*** Exercise inputs ***
import Summits.QuantumFields.YangMills.Theorems.BalabanUVNodesN06TbHLegAtPinsPhysPU
import Summits.QuantumFields.YangMills.Theorems.BalabanUVNodesN06LettersSAtPinsPU
import Summits.QuantumFields.YangMills.Theorems.BalabanUVNodesN06StateClassFactsAtPinsPU
import Summits.QuantumFields.YangMills.Theorems.BalabanUVNodesN06StateProducerG0AtPinsPU
import Summits.QuantumFields.YangMills.Theorems.BalabanUVNodesN06StateProducersAAtPinsPU
import Summits.QuantumFields.YangMills.Theorems.BalabanUVNodesN06StateProducersBAtPinsPUW
import Summits.QuantumFields.YangMills.Theorems.BalabanUVNodesN06StatePairsAtPinsPU
import Summits.QuantumFields.YangMills.Theorems.BalabanUVNodesN06StateAssemblyAtPinsPUW

/-!
# U8 — THE STATE LAYER AT THE PINS, ASSEMBLED: from the certificate's displayed letters to the S-leaves' four state tuples

Informal companion: `Summits/QuantumFields/YangMills/informal/balaban_uv_nodes.md` §N06; director-ym №272 (5), №285.

WHAT.  One theorem, ★★★ `hStateTuples_of_pinsP_geo9Y`, composing this seat's eight U8 state-layer faces in order — `…TbHLegAtPinsPhysPU.htbH_of_pinsP43_geo9Y` (T_b into the
Hölder class out of the current letter), `…LettersSAtPinsPU.hLettersS_of_pinsP44_geo9Y` (the (3.131)∕(3.137) letters on 𝔖₂), `…StateClassFactsAtPinsPU.hStateFacts_of_pinsP_geo9Y`
(G₀∇_U : 𝔠_W⁽¹⁾ → 𝔖₂, readings, κ, ℓ¹), `…StateProducerG0AtPinsPU.hG0S2_of_pinsP_geo9Y` (G₀ : 𝔠⁽⁰⁾ → 𝔖₂), `…StateProducersAAtPinsPU.hProducersA_of_pinsP_geo9Y`,
`…StateProducersBAtPinsPUW.hProducersBW_of_pinsP_geo9Y`, `…StatePairsAtPinsPU.hStatePairs_of_pinsP_geo9Y` (StepS + the one-step pairs) and `…StateAssemblyAtPinsPUW.hStateAssemblyW_of_faces`
— so that the re-leaf edition of the N06 certificate makes ONE call.  INPUTS: the certificate's displayed letters∕facts at the pins (`h31 h49 h43 h44G hD2 hta hBJ hZ81 hpXDv hpXQs hgQs1
he2 h43RG hdgDvd hdgDH hdgDHd hYd hXd`) and the outputs of its G₀ layer (`he0 he1 he1d h43L h43d hDir hDirR`, Theorem 3.3), member-uniform above a common threshold `(M₀, a₀)`; the sign
hypotheses of their constants; and a RATE BUDGET for the two target rates — the step∕pair rate `δK` and the producer∕reading rate `δP` — against the input rates (`hr0 hr49 hr2 hr44 hrB hr43 hrT hK3d hKP hP0 hP3 hPG`; σ is the
row-sum margin of [4] (2.61), τ the (Lʲη)-weight loss of [4] (2.60)).  Every intermediate constant is CHOSEN INSIDE (closed expressions: the current∕T_b constant `T₂`, the letters'
`TS = max …`, the producers' `A0c ADF CRF ADA AQ1A AQA AWA`, the zeroth probe's `CX0`), every intermediate rate is `δK + τ`, `δK + τ + σ`, `δK + 3σ + 4τ`, `δP`, `δP + σ`.
OUTPUT: `∃ MT θS θD A₀S AW AQ AD AQ1 CR θH AI AV` with their signs and, for `MT ≤ M`, `Mα₀ ≤ a₀`, U ∈ (3.35)–(3.36), the four STATE TUPLES `hst20 ∧ hst10 ∧ hst21 ∧ hst11` of the
S-leaves (`thm312Printed_completePairMBZSL_rates`, `thm313Printed_completePairMBCZcUS`) at `𝔖₂ := weightNorm (bXH x U) (rwt (−1))`, `𝔖₁ := bXH x U`, `κS := 1 + C_Lip`, the plateau
weight on Z, inputs `bHXA x ε` (K-blocks) ∕ the U-DEPENDENT site class `bW x U ε` (S-blocks; VARIANT `W`, dag-n06-d g21: for print's transported class (3.40) `bHZPIfam (taxiS U)` — the gradient words `hdgDvd` for EVERY ε > 0 and a displayed source transfer `htransW`, consumed by `…StateProducersBAtPinsPUW`) — exactly the binders `hst20 hst10 hst21 hst11` of `…N06Thm312313AtPinsStateSU.t312_t313_of_pins_stateSU`.

HONEST LABEL: helper (plumbing of landed faces), count-neutral; N06 NOT discharged; nothing continuum ∕ OS ∕ mass gap ∕ Clay.
[cite: Balaban1985BackgroundPropagators, Thm 3.3 p.399, (3.42)–(3.47) pp.397–398, (3.130)–(3.133) pp.421–422, (3.137)–(3.138) p.423, (3.151)–(3.153) p.426; Balaban1984PropagatorsII, (2.51)–(2.56) pp.232–233, Lemma 2.1 (2.60)–(2.61) p.234]
-/

noncomputable section

namespace Summit.QuantumFields.YangMills.BalabanUVNodes.N06StateLayerAtPinsPUW

open Literature.MathematicalPhysics.QuantumFieldTheory.Balaban1983to89
open Literature.MathematicalPhysics.QuantumFieldTheory.Balaban1983to89.Node00 (FBondY IBondY SiteY CfgY SiteParY SiteOpY parSymY GpY GpPhysY BondOpY parBY BondParY)
open Literature.MathematicalPhysics.QuantumFieldTheory.Balaban1983to89.Node00.OpsYSectDCoords (DvcoKH DvscoKH TpicoK T2coK cR39_trBasis_pos)
open B9Thm39ReadingCoords (cR39 coordBound39 basisBound39)
open B9Thm34Ext (toB6)
open B11SectG (HasMaj BlockNorm)
open B9Thm312Whole (cNorm GeoOK)
open B9Thm312WholeClasses (cNormR rwt rwt_nonneg)
open B9CoReadingCoords (XBK blkBK coordOpK cdBₗ)
open B9CoReadingCoordsS (XSK sIK blkSK GcoS)
open B9CoReadingCoordsH (XHK)
open B9CoReadingCoordsTranspose (TrIdx trBasis)
open B9PinMembersKLevelV1 (MemberY geo9Y)
open B9BackgroundsKLevelV1R (RegFamY bg9YR MemOfFam)
open B9GeoLemma21KLevelV1 (geo9Y_len_pos geo9Y_dist_triangle geo9Y_dist_comm)
open B9GeoNormsKLevelV1 (geo9K geo9K_dist_nonneg)
open B7Prop2SpecialUnitary (specialUnitaryUnits)
open B9PerturbationMajorantAlgebra (Proj349Maj Thm31GpMaj hasMaj_weaken)
open B9PerturbationMajorantsAtLetters (PcoK)
open B9MultiscaleSmoothPartitionYNear (rNear)
open B9MultiscaleSmoothPartitionYLip (CLip CLip_nonneg)
open B9SmoothHolderClassP (bHZKP bHZKPG bHZPG)
open B9GradViaDivLettersTransported (taxiB taxiS)
open B9PerturbationSplitAtLetters (TaLcoK TbLcoKH Ta2LcoK Tb2LcoKH)
open B9PerturbationL2Delta2 (D2coK)
open B9SmoothHolderClassPProducers (CTel CTel_nonneg)
open B9RowSum261DefiniteFaces (rowConst261 rowConst261_nonneg)
open B9SectDSup (weightNorm)
open B6RandomWalk (HasMajorant)
open B6RandomWalkHom (HasMajorantHom)
open B9Thm312WholeStepRegular (StepS LettersS3131)
open B9CoReadingCoordsHolder (PK)
open B9CoReadingCoordsHolderAdm (holderProbesKA)
open B9RWSums343Holder (HolderProbes)
open B9PerturbationMajorantAlgebra (CurrentMaj)
open B9PerturbationMajorantsAtLetters (BcoKH BdcoKH)
open B9Thm313WholeDir (Thm33G0DirR)
open B9Thm313WholeDirInputBC (Letters313IML)
open B9LettersHZAtOne (plateau_pos)
open B9CoReadingCoordsInput (bHK) open B9CoReadingCoordsInputS (bHS)
open B9CoRealizesRelAtLetters (RelB)
open B9Thm33G0ProbeZeroAtCutPins (pX0_of_pins)
open B6GlobalChartV1 (blkV1) open B6Ineq2142KLevelV1 (β lvl) open B6Geom246MultiLevelTorus (geomT)
open Summit.QuantumFields.YangMills.BalabanUVNodes.N06HolderPinsGradedAtRecord (links_le_one)
open Summit.QuantumFields.YangMills.BalabanUVNodes.N06TbHLegAtPinsPhysPU (htbH_of_pinsP43_geo9Y)
open Summit.QuantumFields.YangMills.BalabanUVNodes.N06LettersSAtPinsPU (hLettersS_of_pinsP44_geo9Y)
open Summit.QuantumFields.YangMills.BalabanUVNodes.N06StateClassFactsAtPinsPU (hStateFacts_of_pinsP_geo9Y)
open Summit.QuantumFields.YangMills.BalabanUVNodes.N06StateProducerG0AtPinsPU (hG0S2_of_pinsP_geo9Y)
open Summit.QuantumFields.YangMills.BalabanUVNodes.N06StateProducersAAtPinsPU (hProducersA_of_pinsP_geo9Y)
open Summit.QuantumFields.YangMills.BalabanUVNodes.N06StateProducersBAtPinsPUW (hProducersBW_of_pinsP_geo9Y)
open Summit.QuantumFields.YangMills.BalabanUVNodes.N06StatePairsAtPinsPU (hStatePairs_of_pinsP_geo9Y)
open Summit.QuantumFields.YangMills.BalabanUVNodes.N06StateAssemblyAtPinsPUW (hStateAssemblyW_of_faces)
open scoped Matrix.Norms.L2Operator

variable {N : ℕ} {d ℓ : ℕ} {hd : 1 ≤ d + 1} {hL : Odd (ℓ + 1) ∧ 1 < ℓ + 1} {b₀ b₁ : ℝ} {Mstar : ℕ}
***
* **Try it**: Copy the lines of the data above exactly as written, beginning with the line containing "open B9BackgroundsKLevelV1R (RegFamY" and ending with the line containing "open B9Thm33G0ProbeZeroAtCutPins (pX0_of_pins)", and leave out all other lines.

* **Result of the task**:
open B9BackgroundsKLevelV1R (RegFamY bg9YR MemOfFam)
open B9GeoLemma21KLevelV1 (geo9Y_len_pos geo9Y_dist_triangle geo9Y_dist_comm)
open B9GeoNormsKLevelV1 (geo9K geo9K_dist_nonneg)
open B7Prop2SpecialUnitary (specialUnitaryUnits)
open B9PerturbationMajorantAlgebra (Proj349Maj Thm31GpMaj hasMaj_weaken)
open B9PerturbationMajorantsAtLetters (PcoK)
open B9MultiscaleSmoothPartitionYNear (rNear)
open B9MultiscaleSmoothPartitionYLip (CLip CLip_nonneg)
open B9SmoothHolderClassP (bHZKP bHZKPG bHZPG)
open B9GradViaDivLettersTransported (taxiB taxiS)
open B9PerturbationSplitAtLetters (TaLcoK TbLcoKH Ta2LcoK Tb2LcoKH)
open B9PerturbationL2Delta2 (D2coK)
open B9SmoothHolderClassPProducers (CTel CTel_nonneg)
open B9RowSum261DefiniteFaces (rowConst261 rowConst261_nonneg)
open B9SectDSup (weightNorm)
open B6RandomWalk (HasMajorant)
open B6RandomWalkHom (HasMajorantHom)
open B9Thm312WholeStepRegular (StepS LettersS3131)
open B9CoReadingCoordsHolder (PK)
open B9CoReadingCoordsHolderAdm (holderProbesKA)
open B9RWSums343Holder (HolderProbes)
open B9PerturbationMajorantAlgebra (CurrentMaj)
open B9PerturbationMajorantsAtLetters (BcoKH BdcoKH)
open B9Thm313WholeDir (Thm33G0DirR)
open B9Thm313WholeDirInputBC (Letters313IML)
open B9LettersHZAtOne (plateau_pos)
open B9CoReadingCoordsInput (bHK) open B9CoReadingCoordsInputS (bHS)
open B9CoRealizesRelAtLetters (RelB)
open B9Thm33G0ProbeZeroAtCutPins (pX0_of_pins)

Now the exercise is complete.